| DIRECTIONS FOR THIS TASK |
Please take the records that follow and repeat exactly the lines starting with the line with "obtain ⟨hunit, hsq⟩" and going on through the line with "exact vdefect_limit hDc".

| Saved entries |
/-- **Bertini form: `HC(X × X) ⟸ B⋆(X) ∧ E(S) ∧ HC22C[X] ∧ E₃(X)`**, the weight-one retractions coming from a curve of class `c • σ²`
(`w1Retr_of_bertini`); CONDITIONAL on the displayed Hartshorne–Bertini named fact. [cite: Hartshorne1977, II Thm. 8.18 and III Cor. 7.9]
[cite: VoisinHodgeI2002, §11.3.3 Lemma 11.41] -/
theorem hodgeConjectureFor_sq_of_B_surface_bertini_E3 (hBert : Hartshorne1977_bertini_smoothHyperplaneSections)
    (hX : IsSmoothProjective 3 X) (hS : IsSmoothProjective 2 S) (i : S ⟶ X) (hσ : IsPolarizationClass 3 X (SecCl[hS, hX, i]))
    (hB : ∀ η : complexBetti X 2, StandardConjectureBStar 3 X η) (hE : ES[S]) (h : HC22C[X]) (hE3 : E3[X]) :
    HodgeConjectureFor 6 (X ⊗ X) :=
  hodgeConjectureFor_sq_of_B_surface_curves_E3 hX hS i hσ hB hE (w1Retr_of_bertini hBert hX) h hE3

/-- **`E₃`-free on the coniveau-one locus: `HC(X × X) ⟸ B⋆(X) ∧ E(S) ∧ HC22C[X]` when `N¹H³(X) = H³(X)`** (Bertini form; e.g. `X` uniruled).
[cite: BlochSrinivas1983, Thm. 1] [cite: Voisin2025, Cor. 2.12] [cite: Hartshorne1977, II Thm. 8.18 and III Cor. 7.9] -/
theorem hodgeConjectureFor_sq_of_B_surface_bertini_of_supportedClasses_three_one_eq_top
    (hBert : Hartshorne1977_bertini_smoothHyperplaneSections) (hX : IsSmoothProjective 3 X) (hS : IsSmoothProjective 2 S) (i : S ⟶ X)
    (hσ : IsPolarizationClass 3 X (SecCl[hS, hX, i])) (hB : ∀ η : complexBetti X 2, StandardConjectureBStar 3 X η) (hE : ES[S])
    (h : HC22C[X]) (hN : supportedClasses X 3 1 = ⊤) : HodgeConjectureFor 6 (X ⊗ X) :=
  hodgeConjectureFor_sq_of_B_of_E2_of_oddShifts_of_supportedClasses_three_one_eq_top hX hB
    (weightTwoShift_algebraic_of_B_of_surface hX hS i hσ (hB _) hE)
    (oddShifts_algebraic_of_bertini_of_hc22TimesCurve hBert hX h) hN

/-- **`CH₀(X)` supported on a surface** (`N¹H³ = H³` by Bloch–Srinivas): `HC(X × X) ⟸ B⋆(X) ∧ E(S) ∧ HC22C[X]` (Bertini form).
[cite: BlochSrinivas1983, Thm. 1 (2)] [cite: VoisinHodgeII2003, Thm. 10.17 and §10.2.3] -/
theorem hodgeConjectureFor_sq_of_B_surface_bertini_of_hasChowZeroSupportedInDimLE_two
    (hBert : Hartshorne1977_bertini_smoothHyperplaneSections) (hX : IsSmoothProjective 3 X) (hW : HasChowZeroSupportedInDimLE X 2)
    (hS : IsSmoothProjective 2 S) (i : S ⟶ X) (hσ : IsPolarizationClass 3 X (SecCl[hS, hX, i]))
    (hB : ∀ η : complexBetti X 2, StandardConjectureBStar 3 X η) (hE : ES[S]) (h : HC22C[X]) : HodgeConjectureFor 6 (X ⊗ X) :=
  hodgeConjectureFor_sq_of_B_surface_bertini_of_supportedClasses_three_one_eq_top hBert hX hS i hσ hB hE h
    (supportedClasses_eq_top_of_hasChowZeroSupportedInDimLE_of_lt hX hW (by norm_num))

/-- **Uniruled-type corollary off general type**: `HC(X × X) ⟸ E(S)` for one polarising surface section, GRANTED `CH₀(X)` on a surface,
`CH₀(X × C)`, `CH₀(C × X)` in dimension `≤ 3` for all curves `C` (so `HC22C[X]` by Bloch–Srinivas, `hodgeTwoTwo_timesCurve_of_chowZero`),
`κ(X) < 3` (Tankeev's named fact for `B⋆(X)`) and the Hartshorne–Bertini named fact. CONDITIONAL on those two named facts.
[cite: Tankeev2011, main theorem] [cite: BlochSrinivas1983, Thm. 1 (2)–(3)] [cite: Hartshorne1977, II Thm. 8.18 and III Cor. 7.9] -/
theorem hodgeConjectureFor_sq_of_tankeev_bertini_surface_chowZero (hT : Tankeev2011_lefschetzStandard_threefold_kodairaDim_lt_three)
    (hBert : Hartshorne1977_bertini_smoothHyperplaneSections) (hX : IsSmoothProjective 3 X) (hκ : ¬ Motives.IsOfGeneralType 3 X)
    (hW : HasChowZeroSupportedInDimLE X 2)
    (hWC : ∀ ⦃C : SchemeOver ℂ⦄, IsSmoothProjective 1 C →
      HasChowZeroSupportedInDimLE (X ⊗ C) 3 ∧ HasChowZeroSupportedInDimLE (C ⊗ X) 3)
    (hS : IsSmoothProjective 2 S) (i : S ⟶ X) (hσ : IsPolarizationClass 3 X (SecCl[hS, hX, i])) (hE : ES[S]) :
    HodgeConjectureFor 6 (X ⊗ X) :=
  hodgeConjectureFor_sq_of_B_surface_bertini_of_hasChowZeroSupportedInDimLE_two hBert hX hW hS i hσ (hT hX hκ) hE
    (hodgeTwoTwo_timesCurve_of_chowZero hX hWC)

...

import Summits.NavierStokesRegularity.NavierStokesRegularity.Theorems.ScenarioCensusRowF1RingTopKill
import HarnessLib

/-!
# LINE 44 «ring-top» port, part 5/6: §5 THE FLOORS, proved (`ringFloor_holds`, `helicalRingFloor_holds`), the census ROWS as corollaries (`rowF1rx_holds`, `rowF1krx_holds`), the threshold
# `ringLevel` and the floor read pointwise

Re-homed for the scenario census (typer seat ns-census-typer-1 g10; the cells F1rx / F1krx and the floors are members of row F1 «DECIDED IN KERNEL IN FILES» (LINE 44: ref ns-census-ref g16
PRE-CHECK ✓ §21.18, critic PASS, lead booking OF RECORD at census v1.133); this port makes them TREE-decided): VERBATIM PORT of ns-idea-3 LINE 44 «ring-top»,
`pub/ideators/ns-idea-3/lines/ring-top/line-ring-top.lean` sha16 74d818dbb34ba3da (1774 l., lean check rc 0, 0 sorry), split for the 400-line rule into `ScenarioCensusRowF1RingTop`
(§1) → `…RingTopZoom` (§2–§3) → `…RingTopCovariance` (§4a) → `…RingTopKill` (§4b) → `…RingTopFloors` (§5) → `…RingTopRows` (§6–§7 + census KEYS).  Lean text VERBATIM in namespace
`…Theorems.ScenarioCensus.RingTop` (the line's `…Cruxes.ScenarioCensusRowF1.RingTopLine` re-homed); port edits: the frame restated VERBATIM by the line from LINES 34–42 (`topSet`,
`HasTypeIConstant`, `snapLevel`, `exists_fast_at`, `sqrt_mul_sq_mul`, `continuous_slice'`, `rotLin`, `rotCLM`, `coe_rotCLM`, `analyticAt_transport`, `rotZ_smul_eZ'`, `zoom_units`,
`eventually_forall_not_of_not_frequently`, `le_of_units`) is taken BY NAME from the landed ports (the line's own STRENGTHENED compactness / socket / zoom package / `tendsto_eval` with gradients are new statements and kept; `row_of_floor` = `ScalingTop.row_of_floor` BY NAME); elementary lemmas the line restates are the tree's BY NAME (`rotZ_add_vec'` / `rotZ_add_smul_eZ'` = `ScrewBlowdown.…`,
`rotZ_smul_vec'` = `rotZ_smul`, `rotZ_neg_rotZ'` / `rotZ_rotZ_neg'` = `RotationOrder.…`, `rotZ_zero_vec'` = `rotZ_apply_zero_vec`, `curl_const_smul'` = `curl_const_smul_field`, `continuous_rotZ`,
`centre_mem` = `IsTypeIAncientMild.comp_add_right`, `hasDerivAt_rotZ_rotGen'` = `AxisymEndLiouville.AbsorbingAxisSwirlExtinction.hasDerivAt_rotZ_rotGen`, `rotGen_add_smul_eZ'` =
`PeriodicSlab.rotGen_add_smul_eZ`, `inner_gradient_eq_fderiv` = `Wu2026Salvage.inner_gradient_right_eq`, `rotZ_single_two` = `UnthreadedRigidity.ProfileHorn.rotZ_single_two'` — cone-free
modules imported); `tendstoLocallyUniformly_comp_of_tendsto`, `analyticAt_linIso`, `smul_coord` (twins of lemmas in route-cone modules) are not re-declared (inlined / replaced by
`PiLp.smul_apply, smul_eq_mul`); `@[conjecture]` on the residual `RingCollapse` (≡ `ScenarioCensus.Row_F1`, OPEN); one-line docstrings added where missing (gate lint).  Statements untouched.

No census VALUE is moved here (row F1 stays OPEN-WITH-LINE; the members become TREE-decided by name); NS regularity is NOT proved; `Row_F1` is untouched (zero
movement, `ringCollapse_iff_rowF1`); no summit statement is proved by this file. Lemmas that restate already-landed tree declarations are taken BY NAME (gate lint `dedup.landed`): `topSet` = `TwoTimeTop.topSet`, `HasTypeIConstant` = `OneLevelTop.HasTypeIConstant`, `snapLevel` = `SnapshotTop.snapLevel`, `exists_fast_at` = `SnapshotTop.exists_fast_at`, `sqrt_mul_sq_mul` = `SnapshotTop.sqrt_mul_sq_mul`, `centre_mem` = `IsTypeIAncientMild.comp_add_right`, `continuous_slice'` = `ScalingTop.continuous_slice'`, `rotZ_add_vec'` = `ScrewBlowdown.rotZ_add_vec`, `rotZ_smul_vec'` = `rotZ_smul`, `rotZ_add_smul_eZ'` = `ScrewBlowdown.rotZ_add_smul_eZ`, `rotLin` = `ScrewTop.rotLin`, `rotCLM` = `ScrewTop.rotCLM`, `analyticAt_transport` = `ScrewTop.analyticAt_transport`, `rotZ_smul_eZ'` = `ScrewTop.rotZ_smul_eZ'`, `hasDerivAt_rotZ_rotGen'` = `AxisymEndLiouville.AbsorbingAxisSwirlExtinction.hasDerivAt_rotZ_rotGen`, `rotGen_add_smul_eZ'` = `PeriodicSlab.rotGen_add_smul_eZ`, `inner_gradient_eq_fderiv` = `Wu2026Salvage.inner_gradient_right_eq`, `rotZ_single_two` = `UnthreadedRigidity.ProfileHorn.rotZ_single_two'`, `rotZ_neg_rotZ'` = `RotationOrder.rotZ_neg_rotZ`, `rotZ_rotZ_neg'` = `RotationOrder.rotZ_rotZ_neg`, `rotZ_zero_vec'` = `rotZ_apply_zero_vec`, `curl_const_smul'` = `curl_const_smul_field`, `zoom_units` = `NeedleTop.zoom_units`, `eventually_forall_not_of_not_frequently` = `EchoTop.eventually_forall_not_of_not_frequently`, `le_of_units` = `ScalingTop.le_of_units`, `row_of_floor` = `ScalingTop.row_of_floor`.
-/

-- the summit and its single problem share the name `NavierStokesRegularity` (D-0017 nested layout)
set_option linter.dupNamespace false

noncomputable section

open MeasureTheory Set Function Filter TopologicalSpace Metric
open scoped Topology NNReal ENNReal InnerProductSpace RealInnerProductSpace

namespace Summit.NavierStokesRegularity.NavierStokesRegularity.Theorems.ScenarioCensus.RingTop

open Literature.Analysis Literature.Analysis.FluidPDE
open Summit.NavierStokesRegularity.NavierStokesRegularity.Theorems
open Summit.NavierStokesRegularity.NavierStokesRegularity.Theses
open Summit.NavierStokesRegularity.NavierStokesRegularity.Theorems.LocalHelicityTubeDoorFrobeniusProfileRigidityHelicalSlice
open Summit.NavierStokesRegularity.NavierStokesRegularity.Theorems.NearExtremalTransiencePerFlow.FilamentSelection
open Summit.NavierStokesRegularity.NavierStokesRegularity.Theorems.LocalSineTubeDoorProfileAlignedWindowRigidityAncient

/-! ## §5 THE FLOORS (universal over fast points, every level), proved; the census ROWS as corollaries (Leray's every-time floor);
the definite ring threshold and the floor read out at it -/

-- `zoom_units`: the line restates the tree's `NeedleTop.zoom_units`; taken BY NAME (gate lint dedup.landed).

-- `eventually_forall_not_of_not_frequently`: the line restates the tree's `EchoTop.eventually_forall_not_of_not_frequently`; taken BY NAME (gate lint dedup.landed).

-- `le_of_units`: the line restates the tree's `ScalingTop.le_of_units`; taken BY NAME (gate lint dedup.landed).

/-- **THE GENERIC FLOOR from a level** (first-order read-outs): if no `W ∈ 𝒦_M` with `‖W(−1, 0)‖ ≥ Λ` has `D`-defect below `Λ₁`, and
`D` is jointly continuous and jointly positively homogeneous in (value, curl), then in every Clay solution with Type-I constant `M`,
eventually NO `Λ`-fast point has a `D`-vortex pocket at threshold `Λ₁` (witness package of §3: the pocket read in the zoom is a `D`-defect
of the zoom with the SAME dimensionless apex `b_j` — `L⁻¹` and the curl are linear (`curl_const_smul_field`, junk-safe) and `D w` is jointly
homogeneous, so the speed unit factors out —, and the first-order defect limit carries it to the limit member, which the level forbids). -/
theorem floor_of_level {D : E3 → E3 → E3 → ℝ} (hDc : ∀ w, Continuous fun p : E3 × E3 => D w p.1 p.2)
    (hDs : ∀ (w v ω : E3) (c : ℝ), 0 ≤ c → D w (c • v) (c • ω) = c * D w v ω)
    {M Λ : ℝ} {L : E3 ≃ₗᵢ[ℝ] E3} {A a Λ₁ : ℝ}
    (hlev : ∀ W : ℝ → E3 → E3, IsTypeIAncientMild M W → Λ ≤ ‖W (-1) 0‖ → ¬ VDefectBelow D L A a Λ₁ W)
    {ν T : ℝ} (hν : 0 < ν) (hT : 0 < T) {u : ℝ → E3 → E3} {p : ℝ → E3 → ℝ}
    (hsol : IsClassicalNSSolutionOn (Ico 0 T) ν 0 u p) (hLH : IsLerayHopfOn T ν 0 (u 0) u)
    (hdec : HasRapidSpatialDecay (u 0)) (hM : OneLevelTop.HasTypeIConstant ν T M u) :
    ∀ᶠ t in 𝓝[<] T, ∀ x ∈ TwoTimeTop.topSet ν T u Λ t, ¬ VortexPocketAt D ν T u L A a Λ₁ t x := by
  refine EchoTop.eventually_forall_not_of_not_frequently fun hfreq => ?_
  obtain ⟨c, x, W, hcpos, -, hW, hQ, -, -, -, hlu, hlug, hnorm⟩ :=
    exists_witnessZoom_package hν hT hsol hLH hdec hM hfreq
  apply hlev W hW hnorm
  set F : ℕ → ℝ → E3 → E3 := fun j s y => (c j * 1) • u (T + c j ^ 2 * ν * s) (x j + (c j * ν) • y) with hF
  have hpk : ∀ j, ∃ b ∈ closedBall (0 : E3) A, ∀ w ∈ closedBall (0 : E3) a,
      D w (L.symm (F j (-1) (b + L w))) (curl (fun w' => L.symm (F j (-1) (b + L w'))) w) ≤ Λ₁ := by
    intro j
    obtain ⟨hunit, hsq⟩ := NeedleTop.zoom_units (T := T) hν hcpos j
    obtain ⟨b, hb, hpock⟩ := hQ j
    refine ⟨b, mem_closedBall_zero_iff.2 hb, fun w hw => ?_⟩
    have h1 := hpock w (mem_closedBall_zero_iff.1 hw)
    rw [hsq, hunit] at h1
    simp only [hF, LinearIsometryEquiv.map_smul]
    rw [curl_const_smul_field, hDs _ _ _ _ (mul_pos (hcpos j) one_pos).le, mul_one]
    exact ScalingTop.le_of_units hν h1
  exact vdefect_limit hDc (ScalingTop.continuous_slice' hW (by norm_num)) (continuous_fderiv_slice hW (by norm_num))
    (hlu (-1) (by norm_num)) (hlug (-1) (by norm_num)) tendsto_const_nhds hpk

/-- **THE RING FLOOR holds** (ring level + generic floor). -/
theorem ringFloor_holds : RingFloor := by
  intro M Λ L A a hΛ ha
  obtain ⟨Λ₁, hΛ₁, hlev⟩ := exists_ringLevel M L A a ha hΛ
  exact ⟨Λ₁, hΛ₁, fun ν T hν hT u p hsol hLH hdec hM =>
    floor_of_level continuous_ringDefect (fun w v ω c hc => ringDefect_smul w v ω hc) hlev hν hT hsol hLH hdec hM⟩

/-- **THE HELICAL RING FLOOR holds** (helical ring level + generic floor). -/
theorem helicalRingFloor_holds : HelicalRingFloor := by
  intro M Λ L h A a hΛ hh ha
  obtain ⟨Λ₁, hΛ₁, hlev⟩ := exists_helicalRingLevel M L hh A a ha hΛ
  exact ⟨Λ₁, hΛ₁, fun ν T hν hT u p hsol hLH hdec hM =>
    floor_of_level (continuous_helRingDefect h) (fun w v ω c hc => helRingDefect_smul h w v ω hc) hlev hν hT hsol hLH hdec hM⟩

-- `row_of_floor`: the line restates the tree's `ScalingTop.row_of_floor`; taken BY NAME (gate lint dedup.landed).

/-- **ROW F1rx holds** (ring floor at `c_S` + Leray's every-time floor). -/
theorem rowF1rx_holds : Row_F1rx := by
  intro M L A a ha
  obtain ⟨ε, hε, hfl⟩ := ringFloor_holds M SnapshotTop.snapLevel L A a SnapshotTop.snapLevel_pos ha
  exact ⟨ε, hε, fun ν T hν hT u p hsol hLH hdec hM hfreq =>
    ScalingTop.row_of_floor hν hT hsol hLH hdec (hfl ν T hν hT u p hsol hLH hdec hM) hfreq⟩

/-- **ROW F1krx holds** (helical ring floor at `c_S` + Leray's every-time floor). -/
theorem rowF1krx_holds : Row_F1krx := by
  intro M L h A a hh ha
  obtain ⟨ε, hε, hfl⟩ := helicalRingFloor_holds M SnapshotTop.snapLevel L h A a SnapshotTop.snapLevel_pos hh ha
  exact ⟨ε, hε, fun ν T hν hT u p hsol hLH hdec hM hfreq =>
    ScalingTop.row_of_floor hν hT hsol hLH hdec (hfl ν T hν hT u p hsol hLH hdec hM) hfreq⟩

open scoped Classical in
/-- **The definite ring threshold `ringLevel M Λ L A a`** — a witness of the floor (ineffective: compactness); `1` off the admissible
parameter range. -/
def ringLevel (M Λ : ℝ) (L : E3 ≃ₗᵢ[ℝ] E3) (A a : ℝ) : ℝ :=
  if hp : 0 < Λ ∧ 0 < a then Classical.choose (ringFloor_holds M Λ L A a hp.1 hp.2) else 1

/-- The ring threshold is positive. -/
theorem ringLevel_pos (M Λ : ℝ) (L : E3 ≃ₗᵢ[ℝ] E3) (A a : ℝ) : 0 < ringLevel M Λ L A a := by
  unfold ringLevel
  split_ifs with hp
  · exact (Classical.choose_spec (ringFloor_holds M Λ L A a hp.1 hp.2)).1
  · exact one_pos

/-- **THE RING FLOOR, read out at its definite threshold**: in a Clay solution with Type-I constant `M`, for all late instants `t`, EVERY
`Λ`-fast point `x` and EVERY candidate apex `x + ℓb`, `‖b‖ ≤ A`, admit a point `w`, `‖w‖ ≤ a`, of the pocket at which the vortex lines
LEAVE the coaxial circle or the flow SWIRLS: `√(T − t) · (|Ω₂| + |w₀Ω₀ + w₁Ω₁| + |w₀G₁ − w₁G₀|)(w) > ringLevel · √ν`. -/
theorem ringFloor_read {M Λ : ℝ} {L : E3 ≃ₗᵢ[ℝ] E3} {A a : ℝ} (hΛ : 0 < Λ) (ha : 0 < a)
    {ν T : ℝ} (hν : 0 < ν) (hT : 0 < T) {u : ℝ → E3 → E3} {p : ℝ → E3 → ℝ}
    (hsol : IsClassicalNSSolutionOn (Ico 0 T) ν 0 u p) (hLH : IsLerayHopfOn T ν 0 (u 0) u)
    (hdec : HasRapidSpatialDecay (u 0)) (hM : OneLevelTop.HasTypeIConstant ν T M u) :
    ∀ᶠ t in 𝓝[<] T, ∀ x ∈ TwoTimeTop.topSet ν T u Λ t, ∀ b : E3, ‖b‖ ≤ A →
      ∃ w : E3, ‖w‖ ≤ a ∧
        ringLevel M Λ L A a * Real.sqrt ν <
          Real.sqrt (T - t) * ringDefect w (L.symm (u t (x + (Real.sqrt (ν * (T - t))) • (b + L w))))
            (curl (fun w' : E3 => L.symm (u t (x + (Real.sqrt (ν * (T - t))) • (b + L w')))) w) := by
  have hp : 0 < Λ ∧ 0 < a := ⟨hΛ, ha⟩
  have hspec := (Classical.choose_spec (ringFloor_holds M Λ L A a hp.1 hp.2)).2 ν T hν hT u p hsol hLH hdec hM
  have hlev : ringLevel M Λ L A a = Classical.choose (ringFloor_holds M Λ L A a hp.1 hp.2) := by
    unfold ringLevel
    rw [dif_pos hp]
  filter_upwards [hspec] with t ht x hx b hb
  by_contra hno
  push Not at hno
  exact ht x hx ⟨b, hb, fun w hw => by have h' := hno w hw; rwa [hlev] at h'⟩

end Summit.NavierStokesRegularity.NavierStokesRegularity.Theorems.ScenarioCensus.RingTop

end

| RESPONSE |
    obtain ⟨hunit, hsq⟩ := NeedleTop.zoom_units (T := T) hν hcpos j
    obtain ⟨b, hb, hpock⟩ := hQ j
    refine ⟨b, mem_closedBall_zero_iff.2 hb, fun w hw => ?_⟩
    have h1 := hpock w (mem_closedBall_zero_iff.1 hw)
    rw [hsq, hunit] at h1
    simp only [hF, LinearIsometryEquiv.map_smul]
    rw [curl_const_smul_field, hDs _ _ _ _ (mul_pos (hcpos j) one_pos).le, mul_one]
    exact ScalingTop.le_of_units hν h1
  exact vdefect_limit hDc (ScalingTop.continuous_slice' hW (by norm_num)) (continuous_fderiv_slice hW (by norm_num))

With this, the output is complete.